Output must match the data below exactly from its first line through the line that contains "a centre of", with no other line.

_Data shown_
- - -

import Summits.ResolutionOfSingularities.ResolutionOfSingularities.Theorems.RadicialJungCleanModelsLocalMonomializationOfEmbRes
import Summits.ResolutionOfSingularities.ResolutionOfSingularities.Theorems.RadicialJungCleanModelsCleanLU3ArcPackage
import Literature.AlgebraicGeometry.Resolution.ResolutionLU
import HarnessLib

/-!
# Weak embedded local uniformization in dimension `≤ 3`, from ARBITRARY finitely generated models along ANY valuation (mod F-02 + F-32)

Route `RadicialJung`, crux `CleanModels` (stmt-ResolutionOfSingularities-15917), registered skeleton `Cruxes/CleanModels/Lines/Sketch.lean`
rev 35 (sha16 de44649d8f729c3b), stub 7 `stub_cleanModelsDimGEFour`.  Explicit-unit seat `decomp-res-hand-2` g4 (structural hand).  OURS;
structural bookkeeping, counted 0; nothing here proves resolution of singularities in characteristic `p`.

`weakEmbeddedLU_dimLEThree_of_cossartPiltant2019` — **Novacoski–Spivakovsky's «weak embedded local uniformization» (arXiv:1204.4751,
Def. 2.21) for every finitely generated model `A ⊆ O` of a function field `K/k` of dimension `≤ 3`, NOT assumed regular anywhere, along
EVERY valuation ring `O` (any rank, any residue dimension), monomializing any finite `Z ⊆ A`**: some finitely generated `A ⊆ A' ⊆ O` is regular
at the centre of `O` and every non-zero `z ∈ Z` is a unit times a monomial in a regular system of parameters there.  Proof: local
uniformization along `O` (F-02, Cossart–Piltant 2019 Thm. 1.1 through ✓ `CossartPiltant2019.lu3`), then hand-2 g3's ✓
`localMonomialization_of_embeddedResolution` (F-32 in its CJS Cor. 1.5 shape `hEmb`, `N = 2`) at the now regular centre, whose dimension is
`≤ 3` (`ht (𝔪_O ∩ A₃) ≤ dim A₃ = dim A`); a centre of dimension `0` (the generic point) is the trivial case `Z ⊆ units`.

Census role (hand-2 g4 memo `Cruxes/CleanModels/Lines/Sketch-memo-hand2-g4-stubs-5-7.md`): this is the PRINTED lower-dimensional input of the
rank-one reduction of stub 7's local input `hMono_4` along Novacoski–Spivakovsky 2012 Thm. 1.2 / §3.2 — their induction on the rank applies
weak embedded LU to `R_𝔭` (regular for free when `R` is) and to the HOMOMORPHIC IMAGE `R/𝔭` (singular in general, dimension `< 4`), which is
what this theorem supplies in dimension `≤ 3`. [cite: NovacoskiSpivakovsky2014, Thm. 1.2, Def. 2.21, §3.2]
-/

noncomputable section

set_option linter.dupNamespace false -- mandated namespace of this single-conjunct summit

open IsLocalRing AlgebraicGeometry CategoryTheory
open Literature.AlgebraicGeometry.Resolution Literature.AlgebraicGeometry.Motives

namespace Summit.ResolutionOfSingularities.ResolutionOfSingularities.Theorems.RadicialJung.CleanModels

/-- The Krull dimension of a local domain of dimension `≤ 3` whose maximal ideal is non-zero is `n + 1` for some `n ≤ 2`
(the dimension is a natural number; it is not `0`, for a zero-dimensional domain is a field). [folklore] -/
theorem exists_ringKrullDim_eq_succ_of_le_three {S : Type} [CommRing S] [IsDomain S] [IsLocalRing S]
    (hle : ringKrullDim S ≤ 3) (hbot : maximalIdeal S ≠ ⊥) :
    ∃ n : ℕ, n ≤ 2 ∧ ringKrullDim S = (n + 1 : ℕ) := by
  have h0 : (0 : WithBot ℕ∞) ≤ ringKrullDim S := ringKrullDim_nonneg_of_nontrivial
  obtain ⟨d, hd⟩ : ∃ d : ℕ, ringKrullDim S = (d : WithBot ℕ∞) := by
    generalize ringKrullDim S = x at h0 hle
    induction x using WithBot.recBotCoe with
    | bot => exact absurd h0 (by simp)
    | coe y =>
      induction y using ENat.recTopCoe with
      | top =>
        exfalso
        have h' : ((⊤ : ℕ∞) : WithBot ℕ∞) ≤ (((3 : ℕ) : ℕ∞) : WithBot ℕ∞) := hle
        exact ENat.coe_ne_top 3 (top_le_iff.mp (WithBot.coe_le_coe.mp h'))
      | coe d => exact ⟨d, rfl⟩
  have hd3 : d ≤ 3 := by
    have h := hle
    rw [hd] at h
    exact_mod_cast h
  have hd0 : d ≠ 0 := by
    rintro rfl
    haveI : Ring.KrullDimLE 0 S := Ring.krullDimLE_iff.mpr (hd.le.trans (by simp))
    exact hbot ((IsLocalRing.isField_iff_maximalIdeal_eq).mp (Ring.KrullDimLE.isField_of_isDomain (R := S)))
  obtain ⟨n, rfl⟩ := Nat.exists_eq_succ_of_ne_zero hd0
  exact ⟨n, by omega, hd⟩

/-- **Weak embedded local uniformization in dimension `≤ 3` (Novacoski–Spivakovsky 2012, Def. 2.21), from ARBITRARY finitely generated models
along ANY valuation, modulo F-02 and F-32.**  For a field `K ⊇ k`, a valuation ring `O` of `K`, a finitely generated `k`-subalgebra `A ⊆ O`
with `Frac A = K` and `dim A ≤ 3` (no regularity assumed), and a finite `Z ⊆ A`: there is a finitely generated `A ⊆ A' ⊆ O` whose local ring
at the centre of `O` is regular, with a regular system of parameters `a` in which every non-zero `z ∈ Z` is a unit times a monomial.
Local uniformization (Cossart–Piltant 2019 Thm. 1.1, ✓ `CossartPiltant2019.lu3`) followed by local monomialization at the regular centre
(CJS 2020 Cor. 1.5 shape `hEmb`, ✓ `localMonomialization_of_embeddedResolution`).  The PRINTED lower-dimensional input of the rank-one
reduction of `hMono_4` along Novacoski–Spivakovsky's Thm. 1.2 (applied to the homomorphic images `R/𝔭`, of dimension `≤ 3`).
[cite: CossartPiltant2019, Thm. 1.1] [cite: CossartJannsenSaito2020, Cor. 1.5] [cite: NovacoskiSpivakovsky2014, Thm. 1.2 and Def. 2.21] -/
theorem weakEmbeddedLU_dimLEThree_of_cossartPiltant2019 (hCP : CossartPiltant2019.{0})
    (hEmb : ∀ (Z : Scheme.{0}) [IsIntegral Z] [IsNoetherian Z], Scheme.IsRegular Z →
      Scheme.IsExcellent Z → ∀ (X : Set Z), IsClosed X → X ≠ Set.univ → topologicalKrullDim X ≤ 2 →
        ∃ (Z' : Scheme.{0}) (π : Z' ⟶ Z), IsProper π ∧ Function.Surjective π.base ∧
          (∃ U : Z.Opens, (U : Set Z) = Xᶜ ∧ IsIso (π ∣_ U)) ∧
          IsStrictNormalCrossingsDivisor Z' (π.base ⁻¹' X)) :
    ∀ (k : Type) [Field k] (K : Type) [Field K] [Algebra k K]
    (O : ValuationSubring K) (A : Subalgebra k K), A.toSubring ≤ O.toSubring → A.FG → IsFractionRing A K →
    ringKrullDim A ≤ 3 →
    ∀ Z : Finset K, (∀ z ∈ Z, z ∈ A) →
    ∃ (A' : Subalgebra k K), A'.toSubring ≤ O.toSubring ∧ A ≤ A' ∧ A'.FG ∧
    ∃ (_ : IsRegularLocalRing (locAtCentre A'.toSubring O)) (e : ℕ) (a : Fin e → ↥(locAtCentre A'.toSubring O)),
      Ideal.span (Set.range a) = IsLocalRing.maximalIdeal ↥(locAtCentre A'.toSubring O) ∧
      ringKrullDim ↥(locAtCentre A'.toSubring O) = (e : WithBot ℕ∞) ∧
      ∀ z ∈ Z, z ≠ 0 → ∃ (v : ↥(locAtCentre A'.toSubring O)) (μ : Fin e → ℕ), IsUnit v ∧
        z = (v : K) * ∏ i, ((a i : ↥(locAtCentre A'.toSubring O)) : K) ^ (μ i) := by
  intro k _ K _ _ O A hAO hAfg hfrac hdimA Z hZ
  classical
  haveI := hfrac
  -- (1) local uniformization along `O` (F-02)
  obtain ⟨A₃, hA₃O, hAA₃, hA₃fg, hreg⟩ := hCP.lu3 k K O A hAO hAfg hfrac hdimA
  have hreg' : IsRegularLocalRing (locAtCentre A₃.toSubring O) := (isRegularLocalRing_locAtCentre_iff hA₃O).mpr hreg
  haveI := hreg'
  -- (2) the dimension of the regular local ring at the centre is `≤ dim A₃ = dim A ≤ 3`
  have hdimS_le : ringKrullDim (locAtCentre A₃.toSubring O) ≤ 3 := by
    haveI := isLocalization_locAtCentre (B := A₃.toSubring) (O := O) hA₃O
    rw [IsLocalization.AtPrime.ringKrullDim_eq_height (subringCentre A₃.toSubring O hA₃O) (locAtCentre A₃.toSubring O)]
    have h1 : ((subringCentre A₃.toSubring O hA₃O).height : WithBot ℕ∞) ≤ ringKrullDim A₃.toSubring :=
      Ideal.height_le_ringKrullDim_of_isPrime
    have h2 : ringKrullDim A₃ ≤ 3 := by rw [ringKrullDim_eq_of_fg_of_le hAfg hA₃fg hAA₃]; exact hdimA
    exact h1.trans h2
  by_cases hbot : maximalIdeal (locAtCentre A₃.toSubring O) = ⊥
  · -- (3a) the centre is the generic point: the local ring is a field and every non-zero `z ∈ Z` is a unit there
    have hfield : IsField (locAtCentre A₃.toSubring O) := (IsLocalRing.isField_iff_maximalIdeal_eq).mpr hbot
    refine ⟨A₃, hA₃O, hAA₃, hA₃fg, hreg', 0, Fin.elim0, ?_, ?_, ?_⟩
    · rw [hbot, Set.range_eq_empty, Ideal.span_empty]
    · simpa using ringKrullDim_eq_zero_of_isField hfield
    · intro z hz hz0
      have hzS : z ∈ locAtCentre A₃.toSubring O := le_locAtCentre A₃.toSubring O (hAA₃ (hZ z hz))
      have hunit : IsUnit (⟨z, hzS⟩ : locAtCentre A₃.toSubring O) := by
        by_contra hnu
        have hmem : (⟨z, hzS⟩ : locAtCentre A₃.toSubring O) ∈ maximalIdeal (locAtCentre A₃.toSubring O) :=
          (IsLocalRing.mem_maximalIdeal _).mpr hnu
        rw [hbot, Ideal.mem_bot] at hmem
        exact hz0 (congrArg Subtype.val hmem)
      exact ⟨⟨z, hzS⟩, Fin.elim0, hunit, by simp⟩
  · -- (3b) positive-dimensional centre: monomialize `Z` at the regular centre by embedded resolution (F-32)
    obtain ⟨n, hn2, hdimS⟩ := exists_ringKrullDim_eq_succ_of_le_three hdimS_le hbot
    obtain ⟨A', hA'O, hA₃A', hA'fg, hregA', e, a, ha, hdim', hmono⟩ :=
      localMonomialization_of_embeddedResolution 2 hEmb hn2 k K O A₃ hA₃O hA₃fg hreg' hdimS Z
        (fun z hz => hAA₃ (hZ z hz))
    exact ⟨A', hA'O, hAA₃.trans hA₃A', hA'fg, hregA', e, a, ha, hdim', hmono⟩

end Summit.ResolutionOfSingularities.ResolutionOfSingularities.Theorems.RadicialJung.CleanModels

end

- - -

_Result of this task_
import Summits.ResolutionOfSingularities.ResolutionOfSingularities.Theorems.RadicialJungCleanModelsLocalMonomializationOfEmbRes
import Summits.ResolutionOfSingularities.ResolutionOfSingularities.Theorems.RadicialJungCleanModelsCleanLU3ArcPackage
import Literature.AlgebraicGeometry.Resolution.ResolutionLU
import HarnessLib

/-!
# Weak embedded local uniformization in dimension `≤ 3`, from ARBITRARY finitely generated models along ANY valuation (mod F-02 + F-32)

Route `RadicialJung`, crux `CleanModels` (stmt-ResolutionOfSingularities-15917), registered skeleton `Cruxes/CleanModels/Lines/Sketch.lean`
rev 35 (sha16 de44649d8f729c3b), stub 7 `stub_cleanModelsDimGEFour`.  Explicit-unit seat `decomp-res-hand-2` g4 (structural hand).  OURS;
structural bookkeeping, counted 0; nothing here proves resolution of singularities in characteristic `p`.

`weakEmbeddedLU_dimLEThree_of_cossartPiltant2019` — **Novacoski–Spivakovsky's «weak embedded local uniformization» (arXiv:1204.4751,
Def. 2.21) for every finitely generated model `A ⊆ O` of a function field `K/k` of dimension `≤ 3`, NOT assumed regular anywhere, along
EVERY valuation ring `O` (any rank, any residue dimension), monomializing any finite `Z ⊆ A`**: some finitely generated `A ⊆ A' ⊆ O` is regular
at the centre of `O` and every non-zero `z ∈ Z` is a unit times a monomial in a regular system of parameters there.  Proof: local
uniformization along `O` (F-02, Cossart–Piltant 2019 Thm. 1.1 through ✓ `CossartPiltant2019.lu3`), then hand-2 g3's ✓
`localMonomialization_of_embeddedResolution` (F-32 in its CJS Cor. 1.5 shape `hEmb`, `N = 2`) at the now regular centre, whose dimension is
`≤ 3` (`ht (𝔪_O ∩ A₃) ≤ dim A₃ = dim A`); a centre of dimension `0` (the generic point) is the trivial case `Z ⊆ units`.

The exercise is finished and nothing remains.